TRY IT: State how many lines in the following entries contain the word "ₜÊₛᵀ". No other output.

========================

import Summits.QuantumFields.BalabanUV.Beta.D1BFx.TorusWeightJetsTwisted

/-!
# `BalabanUV.Beta.D1BFx.TorusWeightJetsProjector` — road «BF-x» for binder row D1, slot (K), X₃(ii) ROUTE T, owner row **«TB4-W»** (K-ASSEMBLY-SPEC v2.5 §3 (T3);
# rulings ρ-g6-12 (1) ∕ ρ-g6-13 (1) ∕ NOTE ρ-g6-13b), PART 3b-α — **THE STRIPPED WEIGHT JETS IN PROJECTOR FORM (THE J5 JUNCTION ON THE TORUS)**: with the
# site matrices `R̂ := L̂ĈL̂` (`= 1 − P̂` for a basis of `ker Ŝ`, `TorusWeightJetsCombFree.Lhat_Chat_Lhat`) and its jets `R̂ₛ := L̂ₛĈL̂ + L̂ĈₛL̂ + L̂ĈL̂ₛ`,
# `R̂ₛₜ` (nine-term product rule), PART 3a′'s comb-free TWISTED weight jets are
# **`twgt₁ = D̂R̂ₛD̂ᵀ + ÊₛR̂D̂ᵀ − D̂R̂Êₛᵀ`** and **`twgtMix = D̂R̂ₛₜD̂ᵀ + (ÊₛR̂ₜD̂ᵀ − D̂R̂ₜÊₛᵀ) + (ÊₜR̂ₛD̂ᵀ − D̂R̂ₛÊₜᵀ) − (ÊₛR̂Êₜᵀ + ÊₜR̂Êₛᵀ) + [bₛ = bₜ]•(ÊₛR̂D̂ᵀ + D̂R̂Êₛᵀ)`**
# — the torus images of leaf-05-g3's J5 assembly words `dSw Ṙ = d∘Ṙ∘dᵀ` and `−dJetSw κ u R = Ḋ∘R∘dᵀ − d∘R∘Ḋᵀ` (`RJetAssembly`): in the `ε = −1` convention of
# J5 the stripped first weight jet `b̃ₛ = 2•twgt₁` IS `2•RjetOf R Ṙ` at `R :=` (the `ℤ⁴` kernel of) `L C L`, `Ṙ :=` its stripped jet

HONEST DEPENDENCY (cell records, verbatim): «continuum YM on T⁴ ⇐ BetaPertH ∧ nine spine estimates (0/9 proved); BetaPertH ⇐ (D1) ∧ (D4) ∧
CAP+tail; G-an2-4 gates asym, D1 and NE2/3/4.»  HONEST FRAMING (cell contract, verbatim): «discharging `BetaPertH` makes Bałaban's UV stability
UNCONDITIONAL — a real constructive-QFT result; it is NOT the continuum limit and NOT the Clay problem.»  THIS MODULE DISCHARGES NOTHING of (K),
of D1 or of the wall: [our object] data definitions (explicit finite matrices, asserting nothing) and [folklore] finite matrix algebra over PART 2
`TorusCoframeJets` (`Djet`, `Ljet`, `Ljet₁₁`, `Mjet•`, `transpose_Ljet`, `transpose_Ljet₁₁`), PART 3a `TorusWeightJetsCombFree` (`Chat`, `Cjet•`, `wgt₀`,
`Lhat_Chat_Lhat`) and PART 3a′ `TorusWeightJetsTwisted` (`twgt₁`, `twgtMix`), the owner's `TorusGaugeWeight.Lhat_transpose`, BY NAME.  No `def … : Prop`,
nothing cited, no wall binder instantiated, 0 sorry.  0∕4 binders of row D1; (K) NOT closed; NOT D1, NOT BetaPertH, NOT continuum, NOT Clay.

ABSOLUTE RULE (cell charter, verbatim): «No internally-minted statement may enter as a cited fact. Every hypothesis is either kernel-proved in this
package or a verbatim quotation of a PUBLISHED theorem with page reference. The manuscript(s) under audit are NOT citable for their own disputed
steps — they are the thing under adjudication; programme-internal (2001/route/tribunal) claims are never citable.»

WHY (K-ASSEMBLY-SPEC v1.2∕v2 §2 «`B̂ₛ` = periodised arrays of `2·(PᵀP)`-jets = J5»; v2.1 replaced the `Rjet` letters by the co-frame `(τ′, A)`; this file
shows the two bookkeepings AGREE at jet level on every torus).  The stripped jets of the weight `B(U) = 2·D_U R_U D_U*`, `R_U = L_U C_U L_U`, are by
THE CONVENTION (`ε = +1`; `(D*)₁ = −Êᵀ`, `(D*)ₛₜ = +[bₛ=bₜ]Êᵀ`, `CᵀC = −C²` on (odd × oddᵀ) monomials): first `2(D̂R̂ₛD̂ᵀ + ÊₛR̂D̂ᵀ − D̂R̂Êₛᵀ)`, mixed as
displayed in the title; PART 3a′ computed the SAME jets from K-TA4C's twisted Gram polynomials of the co-frame jets — `twgt₁_eq_proj`, `twgtMix_eq_proj`
are the identity of the two computations (pure algebra, any `N`).  For TB5-2 this pins the `ℤ⁴` tables of the weight jets as `RJetAssembly` words
(`dSw`, `dJetSw`, `sandwich`) in the site kernels `R = L C L` (`= δ − Pker`-type, decaying, periodic — PART 3a `Chat_eq`) and their local jets — the
currency of TA2's `arr` and of the `SortedTraces` socket.

CONTENT (`N : Matrix (Site 4 s) ρ ℝ`; `Ĉ := Chat s N`, `Ê_b := Djet s b`, `D̂ := Dhat 4 s`, `L̂ := Lhat s`):
* §1 [our object] `Proj s N := L̂ĈL̂`, `Proj₁ s b N := Ljet·Ĉ·L̂ + L̂·Ĉₛ·L̂ + L̂·Ĉ·Ljet`, `Proj₁₁ s b b′ N` (nine terms); parities `(Proj)ᵀ = Proj`, `(Proj₁)ᵀ = −Proj₁`.
* §2 [folklore] **`wgt₀_eq_proj : wgt₀ = D̂·Proj·D̂ᵀ`**, **`twgt₁_eq_proj`**, **`twgtMix_eq_proj`** (the title identities).
* §3 for a basis `N` of `ker Ŝ`: `Proj_eq_Rhat : Proj = 1 − P̂`, hence `twgt₁ = D̂R̂ₛD̂ᵀ + Êₛ(1 − P̂)D̂ᵀ − D̂(1 − P̂)Êₛᵀ` (`twgt₁_road`).
* §4 THE GHOST CO-FRAME WORDS of NOTE ρ-g6-13b (`X(U) := T(U)Ŵ₀ = Nᵀ L_U D_U* D̂ N`, the `(τ′W)`-slot of `hessT_gram_split_jets` under (R2)): [our object]
  `Xjet₀∕Xjet₁∕Xjet₁₁ := Nᵀ·M̂•·D̂·N`; [folklore] **`Tjet•_mul_basis : Tjet• N e * (D̂.submatrix e id * N) = Xjet•`** for a bijective re-indexing `e` (road: `e₁`),
  `Xjet₀_eq_Gjet₀ : X₀ = G₀` (`D̂ᵀD̂ = L̂`), **`Xjet₁_eq : X₁ = Nᵀ(Ljet·L̂ − L̂·(ÊᵀD̂))N`** (the owner's displayed word; NOT `G₁` — the (R2) reading).
NOT HERE: the `ℤ⁴` arrays (PART 3b-β: `Ê`, `Ljet`, `D̂ŶD̂ᵀ`, `ÊŶD̂ᵀ − D̂ŶÊᵀ` as periodised `arr`'s of `djF`, `ghCur`, `dSw`, `−dJetSw`), TB4-tables (T1), (T2-kin), TB5.
Provenance: D1 formalisation swarm, unit `b2b-balaban-beta-d1-formalise-leaf-03` (gen 9), claim «TB4-W» journal l.23490 ∕ plan l.24110, 2026-08-21.
-/

noncomputable section

namespace Summit.QuantumFields.BalabanUV.Beta.D1BFx.TorusWeightJetsProjector

open Matrix
open scoped BigOperators
open Literature.MathematicalPhysics.QuantumFieldTheory.Balaban1983to89
open Literature.MathematicalPhysics.QuantumFieldTheory.Balaban1983to89.Beta
open Summit.QuantumFields.BalabanUV.Beta.D1BFx.PeriodisedProjector (Lhat Shat Phat)
open Summit.QuantumFields.BalabanUV.Beta.D1BFx.TorusGaugeWeight (Lhat_transpose)
open Summit.QuantumFields.BalabanUV.Beta.D1BFx.TorusHodgeWeight (Dhat Dhat_transpose_mul_Dhat)
open Summit.QuantumFields.BalabanUV.Beta.D1BFx.TorusCoframeJets (Djet Ljet Ljet₁₁ Ljet₁₁_self Ljet₁₁_of_ne Mjet₀ Mjet₁ Mjet₁₁ Tjet₀ Tjet₁ Tjet₁₁ Gjet₀
  transpose_Ljet transpose_Ljet₁₁)
open Summit.QuantumFields.BalabanUV.Beta.D1BFx.TorusWeightJetsCombFree (Chat Cjet₁ Cjet₁₁ wgt₀ Lsq₁ Lhat_Chat_Lhat)
open Summit.QuantumFields.BalabanUV.Beta.D1BFx.TorusWeightJetsTwisted (twgt₁ twgtMix transpose_Chat transpose_Cjet₁)

variable (s : ℕ) [NeZero s] (b b' : Site 4 s × Fin 4)

section Basis

variable {ρ : Type*} [Fintype ρ] [DecidableEq ρ] (N : Matrix (Site 4 s) ρ ℝ)

/-! ## §1 The projector `R̂ = L̂ĈL̂` and its jets -/

/-- [our object] **`R̂ := L̂·Ĉ·L̂`** (for a basis of `ker Ŝ`: `= 1 − P̂`, §3).  A definition. -/
def Proj : Matrix (Site 4 s) (Site 4 s) ℝ := Lhat s * Chat s N * Lhat s

/-- [our object] **`R̂ₛ := Ljet·Ĉ·L̂ + L̂·Ĉₛ·L̂ + L̂·Ĉ·Ljet`** (first jet of `L̂ĈL̂` by the product rule; no transposes, no twist).  A definition. -/
def Proj₁ : Matrix (Site 4 s) (Site 4 s) ℝ := Ljet s b * Chat s N * Lhat s + Lhat s * Cjet₁ s b N * Lhat s + Lhat s * Chat s N * Ljet s b

/-- [our object] **`R̂ₛₜ`** := the nine-term mixed jet of the triple product `L̂ĈL̂`.  A definition. -/
def Proj₁₁ : Matrix (Site 4 s) (Site 4 s) ℝ :=
  Ljet₁₁ s b b' * Chat s N * Lhat s + Ljet s b * Cjet₁ s b' N * Lhat s + Ljet s b * Chat s N * Ljet s b'
    + Ljet s b' * Cjet₁ s b N * Lhat s + Lhat s * Cjet₁₁ s b b' N * Lhat s + Lhat s * Cjet₁ s b N * Ljet s b'
    + Ljet s b' * Chat s N * Ljet s b + Lhat s * Cjet₁ s b' N * Ljet s b + Lhat s * Chat s N * Ljet₁₁ s b b'

/-- [folklore] `R̂ᵀ = R̂`. -/
theorem transpose_Proj : (Proj s N)ᵀ = Proj s N := by
  rw [Proj, Matrix.transpose_mul, Matrix.transpose_mul, transpose_Chat, Lhat_transpose, Matrix.mul_assoc]

/-- [folklore] PARITY: `R̂ₛᵀ = −R̂ₛ` (odd). -/
theorem transpose_Proj₁ : (Proj₁ s b N)ᵀ = -Proj₁ s b N := by
  have hC := transpose_Chat s N
  have h1 := transpose_Cjet₁ s b N
  have hL := transpose_Ljet s b
  rw [Proj₁]
  simp only [Matrix.transpose_add, Matrix.transpose_mul, hC, h1, hL, Lhat_transpose, Matrix.mul_neg, Matrix.neg_mul, Matrix.mul_assoc, neg_add]
  abel

/-! ## §2 The weight jets in projector form -/

/-- [folklore] **`wgt₀ = D̂·R̂·D̂ᵀ`** (`M̂₀ = L̂D̂ᵀ`). -/
theorem wgt₀_eq_proj : wgt₀ s N = Dhat 4 s * Proj s N * (Dhat 4 s)ᵀ := by
  rw [wgt₀, Mjet₀, Proj, Matrix.transpose_mul, Matrix.transpose_transpose, Lhat_transpose]
  simp only [Matrix.mul_assoc]

/-- [folklore] **THE FIRST STRIPPED WEIGHT JET IN PROJECTOR FORM**: `twgt₁ = D̂R̂ₛD̂ᵀ + ÊₛR̂D̂ᵀ − D̂R̂Êₛᵀ` — the torus image of J5's assembly
`dSw Ṙ − dJetSw κ u R` in THE CONVENTION `ε = +1` (`= RjetOf R Ṙ` in J5's `ε = −1`). -/
theorem twgt₁_eq_proj : twgt₁ s b N
    = Dhat 4 s * Proj₁ s b N * (Dhat 4 s)ᵀ + Djet s b * Proj s N * (Dhat 4 s)ᵀ - Dhat 4 s * Proj s N * (Djet s b)ᵀ := by
  have hL := transpose_Ljet s b
  rw [twgt₁, Mjet₁, Mjet₀, Proj, Proj₁]
  simp only [Matrix.transpose_mul, Matrix.transpose_sub, Matrix.transpose_transpose, hL, Lhat_transpose, Matrix.mul_add, Matrix.add_mul,
    Matrix.mul_sub, Matrix.sub_mul, Matrix.mul_neg, Matrix.neg_mul, Matrix.mul_assoc, neg_sub]
  abel

/-- [folklore] **THE MIXED STRIPPED WEIGHT JET IN PROJECTOR FORM**:
`twgtMix = D̂R̂ₛₜD̂ᵀ + (ÊₛR̂ₜD̂ᵀ − D̂R̂ₜÊₛᵀ) + (ÊₜR̂ₛD̂ᵀ − D̂R̂ₛÊₜᵀ) − (ÊₛR̂Êₜᵀ + ÊₜR̂Êₛᵀ) + [bₛ = bₜ]•(ÊₛR̂D̂ᵀ + D̂R̂Êₛᵀ)`. -/
theorem twgtMix_eq_proj : twgtMix s b b' N
    = Dhat 4 s * Proj₁₁ s b b' N * (Dhat 4 s)ᵀ
      + (Djet s b * Proj₁ s b' N * (Dhat 4 s)ᵀ - Dhat 4 s * Proj₁ s b' N * (Djet s b)ᵀ)
      + (Djet s b' * Proj₁ s b N * (Dhat 4 s)ᵀ - Dhat 4 s * Proj₁ s b N * (Djet s b')ᵀ)
      - (Djet s b * Proj s N * (Djet s b')ᵀ + Djet s b' * Proj s N * (Djet s b)ᵀ)
      + (if b = b' then Djet s b * Proj s N * (Dhat 4 s)ᵀ + Dhat 4 s * Proj s N * (Djet s b)ᵀ else 0) := by
  have hL := transpose_Ljet s b
  have hL' := transpose_Ljet s b'
  have hL11 := transpose_Ljet₁₁ s b b'
  by_cases h : b = b'
  · subst h
    rw [if_pos rfl, twgtMix, Mjet₁₁, if_pos rfl, Mjet₁, Mjet₀, Proj, Proj₁, Proj₁₁]
    simp only [Matrix.transpose_mul, Matrix.transpose_sub, Matrix.transpose_add, Matrix.transpose_transpose, hL, hL11, Lhat_transpose,
      Matrix.mul_add, Matrix.add_mul, Matrix.mul_sub, Matrix.sub_mul, Matrix.mul_neg, Matrix.neg_mul, Matrix.mul_assoc, neg_sub]
    abel
  · rw [if_neg h, twgtMix, Mjet₁₁, if_neg h, Mjet₁, Mjet₁, Mjet₀, Proj, Proj₁, Proj₁, Proj₁₁, add_zero, add_zero]
    simp only [Matrix.transpose_mul, Matrix.transpose_sub, Matrix.transpose_add, Matrix.transpose_transpose, hL, hL', hL11, Lhat_transpose,
      Matrix.mul_add, Matrix.add_mul, Matrix.mul_sub, Matrix.sub_mul, Matrix.mul_neg, Matrix.neg_mul, Matrix.mul_assoc, neg_sub]
    abel

/-! ## §3 For a basis of `ker Ŝ`: `R̂ = 1 − P̂` -/

variable (m : ℕ) {a : ℝ} (p : ℕ) [NeZero p]

/-- [folklore] **`R̂ = 1 − P̂`** for a basis `N` of `ker Ŝ` (PART 3a `Lhat_Chat_Lhat`). -/
theorem Proj_eq_Rhat (ha : 0 < a) {N : Matrix (Site 4 ((m + 1) * p)) ρ ℝ}
    (hN : ∀ lam : Site 4 ((m + 1) * p) → ℝ, Shat m ((m + 1) * p) *ᵥ lam = 0 ↔ ∃ c : ρ → ℝ, lam = N *ᵥ c)
    (hNinj : Function.Injective N.mulVec) : Proj ((m + 1) * p) N = 1 - Phat m a ((m + 1) * p) :=
  Lhat_Chat_Lhat m p ha hN hNinj

/-- [folklore] **THE FIRST STRIPPED WEIGHT JET ON THE ROAD**: `twgt₁ = D̂R̂ₛD̂ᵀ + Êₛ(1 − P̂)D̂ᵀ − D̂(1 − P̂)Êₛᵀ` for a basis `N` of `ker Ŝ`. -/
theorem twgt₁_road (ha : 0 < a) {N : Matrix (Site 4 ((m + 1) * p)) ρ ℝ}
    (hN : ∀ lam : Site 4 ((m + 1) * p) → ℝ, Shat m ((m + 1) * p) *ᵥ lam = 0 ↔ ∃ c : ρ → ℝ, lam = N *ᵥ c)
    (hNinj : Function.Injective N.mulVec) (c : Site 4 ((m + 1) * p) × Fin 4) :
    twgt₁ ((m + 1) * p) c N
      = Dhat 4 ((m + 1) * p) * Proj₁ ((m + 1) * p) c N * (Dhat 4 ((m + 1) * p))ᵀ
        + Djet ((m + 1) * p) c * (1 - Phat m a ((m + 1) * p)) * (Dhat 4 ((m + 1) * p))ᵀ
        - Dhat 4 ((m + 1) * p) * (1 - Phat m a ((m + 1) * p)) * (Djet ((m + 1) * p) c)ᵀ := by
  rw [twgt₁_eq_proj, Proj_eq_Rhat m p ha hN hNinj]

/-! ## §4 The ghost co-frame words `X• = T•·Ŵ₀ = Nᵀ·M̂•·D̂·N` (NOTE ρ-g6-13b) -/

/-- [our object] **`X₀ := Nᵀ·M̂₀·D̂·N`** (`= NᵀL̂D̂ᵀD̂N = G₀`).  A definition. -/
def Xjet₀ : Matrix ρ ρ ℝ := Nᵀ * Mjet₀ s * Dhat 4 s * N

/-- [our object] **`Xₛ := Nᵀ·M̂ₛ·D̂·N`**.  A definition. -/
def Xjet₁ : Matrix ρ ρ ℝ := Nᵀ * Mjet₁ s b * Dhat 4 s * N

/-- [our object] **`Xₛₜ := Nᵀ·M̂ₛₜ·D̂·N`**.  A definition. -/
def Xjet₁₁ : Matrix ρ ρ ℝ := Nᵀ * Mjet₁₁ s b b' * Dhat 4 s * N

omit [Fintype ρ] [DecidableEq ρ] in
/-- [folklore] Re-indexed co-frame × re-indexed basis: `((NᵀM)|ₑ)·((D̂|ₑ)·N) = Nᵀ·M·D̂·N` for a BIJECTIVE column re-indexing `e`. -/
theorem coframe_submatrix_mul_basis {ν : Type*} [Fintype ν] (M : Matrix (Site 4 s) (Site 4 s × Fin 4) ℝ) (e : ν ≃ Site 4 s × Fin 4) :
    (Nᵀ * M).submatrix id e * ((Dhat 4 s).submatrix e id * N) = Nᵀ * M * Dhat 4 s * N := by
  rw [← Matrix.mul_assoc, Matrix.submatrix_mul_equiv, Matrix.submatrix_id_id]

omit [Fintype ρ] [DecidableEq ρ] in
/-- [folklore] **`T₀·Ŵ₀ = X₀`** (`Ŵ₀ = D̂|ₑ·N`, road: `DhatS·N`). -/
theorem Tjet₀_mul_basis {ν : Type*} [Fintype ν] (e : ν ≃ Site 4 s × Fin 4) :
    Tjet₀ s N e * ((Dhat 4 s).submatrix e id * N) = Xjet₀ s N := by
  rw [Tjet₀, Xjet₀, coframe_submatrix_mul_basis]

omit [Fintype ρ] [DecidableEq ρ] in
/-- [folklore] **`Tₛ·Ŵ₀ = Xₛ`**. -/
theorem Tjet₁_mul_basis {ν : Type*} [Fintype ν] (e : ν ≃ Site 4 s × Fin 4) :
    Tjet₁ s b N e * ((Dhat 4 s).submatrix e id * N) = Xjet₁ s b N := by
  rw [Tjet₁, Xjet₁, coframe_submatrix_mul_basis]

omit [Fintype ρ] [DecidableEq ρ] in
/-- [folklore] **`Tₛₜ·Ŵ₀ = Xₛₜ`**. -/
theorem Tjet₁₁_mul_basis {ν : Type*} [Fintype ν] (e : ν ≃ Site 4 s × Fin 4) :
    Tjet₁₁ s b b' N e * ((Dhat 4 s).submatrix e id * N) = Xjet₁₁ s b b' N := by
  rw [Tjet₁₁, Xjet₁₁, coframe_submatrix_mul_basis]

omit [Fintype ρ] [DecidableEq ρ] in
/-- [folklore] **`X₀ = G₀`** (`D̂ᵀD̂ = L̂`, `TorusHodgeWeight.Dhat_transpose_mul_Dhat`). -/
theorem Xjet₀_eq_Gjet₀ : Xjet₀ s N = Gjet₀ s N := by
  rw [Xjet₀, Mjet₀, Gjet₀, ← Matrix.mul_assoc Nᵀ, Matrix.mul_assoc (Nᵀ * Lhat s), Dhat_transpose_mul_Dhat]

omit [Fintype ρ] [DecidableEq ρ] in
/-- [folklore] **`Xₛ = Nᵀ·(Ljet·L̂ − L̂·(ÊₛᵀD̂))·N`** — the (R2) ghost word of NOTE ρ-g6-13b (NOT the Gram jet `Gₛ = Nᵀ(Ljet·L̂ + L̂·Ljet)N`). -/
theorem Xjet₁_eq : Xjet₁ s b N = Nᵀ * (Ljet s b * Lhat s - Lhat s * ((Djet s b)ᵀ * Dhat 4 s)) * N := by
  rw [Xjet₁, Mjet₁, ← Dhat_transpose_mul_Dhat]
  simp only [Matrix.mul_sub, Matrix.sub_mul, Matrix.mul_assoc]

end Basis

end Summit.QuantumFields.BalabanUV.Beta.D1BFx.TorusWeightJetsProjector

end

========================

TASK SOLUTION: 2